Instead, the tsunami-like wave of snow crested higher and wider than expected, overwhelming Foster. He was uncovered within minutes, and ski patrol members performed CPR on him, but they weren't able to save him. His death came on the same day that the body of a 49-year-old snowboarder, Steven Mark Anderson of Truckee, was found by a sheriff's search dog at the Donner Ski Ranch in Nevada County after an avalanche.

California has a far less fearsome reputation for avalanches than states like Colorado, Montana, Utah, Idaho and Alaska. But the two deaths — the first of the U.S.' winter season — were a stark reminder that danger lurks.

In the last 60 years, avalanche deaths have risen dramatically, largely, some experts say, because of the growing popularity of backcountry skiing and hiking, snowboarding and other activities in places that are prone to avalanches.

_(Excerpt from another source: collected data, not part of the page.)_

import Summits.Ventures.PackingBounds.Energy.TenPointCkSixGramDataY
import Summits.Ventures.PackingBounds.Energy.TenPointCkSixXData
import Summits.Ventures.PackingBounds.Energy.TenPointCkSixXDataP
import Summits.Ventures.PackingBounds.Energy.GramCongrCheckCols
import HarnessLib

/-!
# The congruence `X = P (S·Y) Pᵀ` of `e3pt-sharp-n4N10ck6d8-rat.json`: chunk file `CongrFacts1x26` (kernel evaluation on integer data)

Framing: lottery ticket; floor = certified bounds/negative ranges. Venture `PackingBounds`, cell
`pub-packcert`, energy family E3PT (pub-packcert-energy gen 15; n = 4, d = 8 kernel route = KERNEL-D6 double data route, size-split, list-route SOS bridge).

`decide +kernel` checks `xW6_{ab} = Σ_i Σ_j bW6_{ai} yW6_{ij} bW6_{bj}` (`GramData.checkCongr` for row ranges, `GramData.checkCongrCols` for column
ranges of a dense row; zero entries of `bW6` skipped); collected in `TenPointCkSixCongrFacts`.
-/

namespace Summit.Ventures.PackingBounds.Energy.PentagonsSixD8

open Summit.Ventures.PackingBounds.Energy.GramData

set_option maxRecDepth 100000 in
set_option maxHeartbeats 0 in
/-- Row 19, columns 11–17 of `X = P (S·Y) Pᵀ` (kernel evaluation). -/
theorem congrW6_19c_11_18 : checkCongrCols 19 11 18 bW6 yW6 xW6 = true := by decide +kernel

end Summit.Ventures.PackingBounds.Energy.PentagonsSixD8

Last winter 34 fatalities were recorded in the U.S., and the top eight years for avalanche deaths have all been recorded since 1995, according to the Colorado Avalanche Information Center.

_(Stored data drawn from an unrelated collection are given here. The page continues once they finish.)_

/-- `c4` is THE partial-fraction data of `R_{bE12} = (2t+3)/((t+1)(t+2))^4`. [folklore] -/
theorem isPFData_bE12 : IsPFData bE12 c4 := by
  intro t ht
  have hB : (bE12 0).toNat = 1 := by decide
  rw [hB] at ht ⊢
  have h1 : t + 1 ≠ 0 := by have := ht 0 (by norm_num); simpa using this
  have h2 : t + 2 ≠ 0 := by have := ht 1 (by norm_num); intro h; apply this; push_cast; linarith
  rw [eval_numPoly_bE12, poch_two]
  simp only [pfEval, sum_range_succ, sum_range_zero]
  norm_num; rw [show t + 1 + 1 = t + 2 by ring]
  field_simp; ring

/-- `(U, W, V)(bAxis) = (-8, -28, -42)`. [folklore] -/
theorem coeff_bAxis : coeffU bAxis = -8 ∧ coeffW bAxis = -28 ∧ coeffV bAxis = -42 := by
  have hB : (bAxis 0).toNat = 1 := by decide
  refine ⟨?_, ?_, ?_⟩
  · rw [coeffU_eq isPFData_bAxis, hB]; simp only [sum_range_succ, sum_range_zero]; norm_num
  · rw [coeffW_eq isPFData_bAxis, hB]; simp only [sum_range_succ, sum_range_zero]; norm_num
  · rw [coeffV_eq isPFData_bAxis, hB]; simp only [sum_range_succ, sum_range_zero, harm]; norm_num

/-- `(U, W, V)(bE1) = (2, 10, 14)`. [folklore] -/
theorem coeff_bE1 : coeffU bE1 = 2 ∧ coeffW bE1 = 10 ∧ coeffV bE1 = 14 := by
  have hB : (bE1 0).toNat = 1 := by decide
  refine ⟨?_, ?_, ?_⟩
  · rw [coeffU_eq isPFData_bE1, hB]; simp only [sum_range_succ, sum_range_zero]; norm_num
  · rw [coeffW_eq isPFData_bE1, hB]; simp only [sum_range_succ, sum_range_zero]; norm_num
  · rw [coeffV_eq isPFData_bE1, hB]; simp only [sum_range_succ, sum_range_zero, harm]; norm_num

/-- `(U, W, V)(bE7) = (2, 10, 14)`. [folklore] -/
theorem coeff_bE7 : coeffU bE7 = 2 ∧ coeffW bE7 = 10 ∧ coeffV bE7 = 14 := by
  have hB : (bE7 0).toNat = 1 := by decide
  refine ⟨?_, ?_, ?_⟩
  · rw [coeffU_eq isPFData_bE7, hB]; simp only [sum_range_succ, sum_range_zero]; norm_num
  · rw [coeffW_eq isPFData_bE7, hB]; simp only [sum_range_succ, sum_range_zero]; norm_num
  · rw [coeffV_eq isPFData_bE7, hB]; simp only [sum_range_succ, sum_range_zero, harm]; norm_num

/-- `(U, W, V)(bE12) = (0, -4, -5)`. [folklore] -/
theorem coeff_bE12 : coeffU bE12 = 0 ∧ coeffW bE12 = -4 ∧ coeffV bE12 = -5 := by
  have hB : (bE12 0).toNat = 1 := by decide
  refine ⟨?_, ?_, ?_⟩
  · rw [coeffU_eq isPFData_bE12, hB]; simp only [sum_range_succ, sum_range_zero]; norm_num
  · rw [coeffW_eq isPFData_bE12, hB]; simp only [sum_range_succ, sum_range_zero]; norm_num
  · rw [coeffV_eq isPFData_bE12, hB]; simp only [sum_range_succ, sum_range_zero, harm]; norm_num

/-- `Q(axis) = −1`. [folklore] -/
theorem QOf_aAxis : QOf aAxis = -1 := by decide
/-- `Q(1,0,1,0,1,1,0,1) = 1`. [folklore] -/
theorem QOf_aOne7 : QOf aOne7 = 1 := by decide
/-- `Q(0,0,1,0,1,1,1,1) = 1`. [folklore] -/
theorem QOf_aOne1 : QOf aOne1 = 1 := by decide
/-- `ρ(axis) = 1/24`. [folklore] -/
theorem rhoOf_aAxis : rhoOf aAxis = 1 / 24 := by decide +kernel
/-- `ρ(1,0,1,0,1,1,0,1) = −1/8`. [folklore] -/
theorem rhoOf_aOne7 : rhoOf aOne7 = -1 / 8 := by decide +kernel
/-- `ρ(0,0,1,0,1,1,1,1) = −1/8`. [folklore] -/
theorem rhoOf_aOne1 : rhoOf aOne1 = -1 / 8 := by decide +kernel

/-- `P̂_d(axis, 1) = −7/6`. [folklore] -/
theorem dictPhat_aAxis : dictPhat aAxis 1 = -7 / 6 := by
  unfold dictPhat
  rw [update_bOfA_aAxis, bOfA_aAxis, rhoOf_aAxis, coeff_bAxis.1, coeff_bE1.1, coeff_bAxis.2.2, coeff_bE1.2.2]
  norm_num

/-- `P_d(axis, 1) = −7/6`. [folklore] -/
theorem dictP_aAxis : dictP aAxis 1 = -7 / 6 := by
  unfold dictP
  rw [update_bOfA_aAxis, bOfA_aAxis, rhoOf_aAxis, coeff_bAxis.2.1, coeff_bE1.2.1, coeff_bAxis.2.2, coeff_bE1.2.2]
  norm_num

/-- `P̂_d((1,0,1,0,1,1,0,1), 1) = 5/4`. [folklore] -/
theorem dictPhat_aOne7 : dictPhat aOne7 1 = 5 / 4 := by
  unfold dictPhat
  rw [update_bOfA_aOne7, bOfA_aOne7, rhoOf_aOne7, coeff_bE7.1, coeff_bTop.1, coeff_bE7.2.2, coeff_bTop.2.2]
  norm_num

/-- `P_d((1,0,1,0,1,1,0,1), 1) = 3/4`. [folklore] -/
theorem dictP_aOne7 : dictP aOne7 1 = 3 / 4 := by
  unfold dictP
  rw [update_bOfA_aOne7, bOfA_aOne7, rhoOf_aOne7, coeff_bE7.2.1, coeff_bTop.2.1, coeff_bE7.2.2, coeff_bTop.2.2]
  norm_num

/-- `P̂_d((0,0,1,0,1,1,1,1), 2) = 5/4`. [folklore] -/
theorem dictPhat_aOne1 : dictPhat aOne1 2 = 5 / 4 := by
  unfold dictPhat
  rw [update_bOfA_aOne1, bOfA_aOne1, rhoOf_aOne1, coeff_bE1.1, coeff_bE12.1, coeff_bE1.2.2, coeff_bE12.2.2]
  norm_num

/-- `P_d((0,0,1,0,1,1,1,1), 2) = 3/4`. [folklore] -/
theorem dictP_aOne1 : dictP aOne1 2 = 3 / 4 := by
  unfold dictP
  rw [update_bOfA_aOne1, bOfA_aOne1, rhoOf_aOne1, coeff_bE1.2.1, coeff_bE12.2.1, coeff_bE1.2.2, coeff_bE12.2.2]
  norm_num

/-! ## 2. The two one-top integrals are equal; the sum rule in defect form -/

/-- The slot transposition `(1 7)` carries the `(1;e₇)` point to the `(1;e₁)` point. [folklore] -/
theorem slotPerm_aOne7 : slotPerm (Equiv.swap (0 : Fin 7) 6) aOne7 = aOne1 := by decide

/-- **`I(0,0,1,0,1,1,1,1) = I(1,0,1,0,1,1,0,1)`** — Brown–Zudilin's invariance (27) (`invariance_group_holds`) under the slot
transposition `(1 7)`; both factorial normalisations are `1`. [folklore] -/
theorem cellularIntegral_one1_eq_one7 : cellularIntegral aOne1 = cellularIntegral aOne7 := by
  have h := invariance_group_holds (Equiv.swap (0 : Fin 7) 6) aOne7 (by decide) (by rw [slotPerm_aOne7]; decide)
  rw [slotPerm_aOne7] at h
  unfold normalisedIntegral' at h
  rw [prodF_eq_cast, prodF_eq_cast, show prodFNat (bOfA aOne1) = 1 from by decide,
    show prodFNat (bOfA aOne7) = 1 from by decide] at h
  simpa using h

/-- The defects at the two one-top points (partners `2` and `1`) coincide. [folklore] -/
theorem defect_one1_eq_one7 : defect aOne1 2 = defect aOne7 1 := by
  unfold defect
  rw [cellularIntegral_one1_eq_one7, QOf_aOne1, QOf_aOne7, dictPhat_aOne1, dictPhat_aOne7, dictP_aOne1, dictP_aOne7]

/-- **The sum rule in defect form**: `δ(axis, 1) + δ((1,0,1,0,1,1,0,1), 1) = 0` — the predictions add up to `5/6 − ζ(2)/3`,
which IS the sum of the integrals (`sumRule`). [folklore] -/
theorem defect_axis_add_one7 : defect aAxis 1 + defect aOne7 1 = 0 := by
  unfold defect
  rw [QOf_aAxis, QOf_aOne7, dictPhat_aAxis, dictPhat_aOne7, dictP_aAxis, dictP_aOne7]
  have h := sumRule
  push_cast
  linear_combination h

/-! ## 3. The dictionary is ONE level-1 value -/

/-- `D1 ⟺ D2(e₇)`: given the sum rule, the axis value and the one-top value determine each other. [folklore] -/
theorem explicitPQAt_axis_iff_one7 : ExplicitPQAt aAxis 1 ↔ ExplicitPQAt aOne7 1 := by
  have h := defect_axis_add_one7
  constructor
  · intro hA
    have := defect_of_at hA
    exact at_of_defect (by linarith)
  · intro hO
    have := defect_of_at hO
    exact at_of_defect (by linarith)

/-- `D2(e₁) ⟺ D2(e₇)` (one `Σ₇`-orbit: `explicitPQAt_slotPerm_iff`). [folklore] -/
theorem explicitPQAt_one1_iff_one7 : ExplicitPQAt aOne1 2 ↔ ExplicitPQAt aOne7 1 := by
  have h := explicitPQAt_slotPerm_iff (Equiv.swap (0 : Fin 7) 6) (a := aOne7) (j := 1) (j' := 2)
    (by unfold RegionHyp; decide) (by rw [slotPerm_aOne7]; unfold RegionHyp; decide)
  rw [slotPerm_aOne7] at h
  exact h.symm

/-- **gen-1's wedge dictionary `explicitPQ` (every admissible `a`, every partner) ⟺ ONE level-1 value**: the dictionary identity
at the one-top point `(1,0,1,0,1,1,0,1)` with partner `1`, i.e. `I(1,0,1,0,1,1,0,1) = θ − 5ζ(2) − 3/2`.  HYPOTHESIS-FREE. [folklore] -/
theorem explicitPQ_iff_oneTop : explicitPQ ↔ ExplicitPQAt ![1, 0, 1, 0, 1, 1, 0, 1] 1 := by
  rw [explicitPQ_iff_data2]
  constructor
  · exact fun h => explicitPQAt_one1_iff_one7.1 h.2
  · exact fun h => ⟨explicitPQAt_axis_iff_one7.2 h, explicitPQAt_one1_iff_one7.2 h⟩

/-- The same with the `(1;e₁)` representative `(0,0,1,0,1,1,1,1)`, partner `2`. [folklore] -/
theorem explicitPQ_iff_oneTop' : explicitPQ ↔ ExplicitPQAt ![0, 0, 1, 0, 1, 1, 1, 1] 2 := by
  rw [explicitPQ_iff_oneTop, explicitPQAt_one1_iff_one7]

/-- **`explicitPQ` ⟺ the AXIS value** `I(1,0,1,0,1,1,1,1) = −θ + 14ζ(2)/3 + 7/3`. [folklore] -/
theorem explicitPQ_iff_axis : explicitPQ ↔ ExplicitPQAt ![1, 0, 1, 0, 1, 1, 1, 1] 1 := by
  rw [explicitPQ_iff_oneTop, explicitPQAt_axis_iff_one7]

/-- **`explicitPQ` ⟺ its SMALLEST DIAGONAL instance** `ExplicitPQAt 1⁸ 1`, i.e. ⟺ Brown–Zudilin's displayed
`I₁ = 21θ − 101ζ(2) − 87/2` read as the dictionary identity (gen-1 g17's anchoring row `n = 1`: `δ(1⁸) + 12δ₁ − 9δ₂ + 2δ₁₇ = 0`,
with `δ₁₇ = 0`, `δ₁ = −δ₂` from §2).  HYPOTHESIS-FREE. [folklore] -/
theorem explicitPQ_iff_diag1 : explicitPQ ↔ ExplicitPQAt ![1, 1, 1, 1, 1, 1, 1, 1] 1 := by
  refine ⟨fun h => (explicitPQ_iff_diag2.1 h).1, fun K1 => ?_⟩
  have hrow := anchor1
  have e1 := defect_of_at K1
  have e17 := defect_of_at explicitPQAt_top17
  have hs := defect_axis_add_one7
  have ht := defect_one1_eq_one7
  rw [explicitPQ_iff_oneTop]
  exact at_of_defect (by linear_combination (-1 / 21 : ℝ) * hrow + (1 / 21 : ℝ) * e1 + (2 / 21 : ℝ) * e17 +
    (12 / 21 : ℝ) * hs - (9 / 21 : ℝ) * ht)

/-! ## 4. `I_init` is `I₀` and `I₁` -/

/-- **Brown–Zudilin's printed `I₂` is redundant**: `I_init ↔ (I₀ = θ ∧ I₁ = 21θ − 4·(101/4)ζ(2) − 2·(87/4))`. [folklore] -/
theorem I_init_iff_zero_one :
    I_init ↔ (Isym 0 = zeta5hat ∧ Isym 1 = 21 * zeta5hat - 4 * (101 / 4 : ℝ) * zetaValue 2 - 2 * (87 / 4 : ℝ)) := by
  refine ⟨fun h => ⟨h.1, h.2.1⟩, fun h => ?_⟩
  have K1 : ExplicitPQAt ![1, 1, 1, 1, 1, 1, 1, 1] 1 := by
    rw [← aDiag_one]
    exact WedgeDictionaryDiagData.explicitPQAt_aDiag_of_eq (by rw [h.2]; simp [Qsol, Phat, P])
  exact I_init_iff.2 ⟨h.1, explicitPQ_iff_diag1.2 K1⟩

end Summit.KontsevichZagierPeriods.Zeta5Search.WedgeDictionarySumRuleDatum

end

Most of the deaths since 1950 have involved people from ages 16 to 45, presumably the fittest and most likely to partake in physical activities like skiing and backcountry hiking. California recorded two avalanche fatalities last year, compared with seven for Colorado, six for Alaska, six for Montana, five for Utah and four each for Washington and Wyoming.

In the 2009-10 season, when the U.S. tallied 36 avalanche deaths, none happened in California, according to the Colorado Avalanche Information Center. But four people died in California in the 2007-08 season, when 36 people in the U.S. perished in avalanches. […]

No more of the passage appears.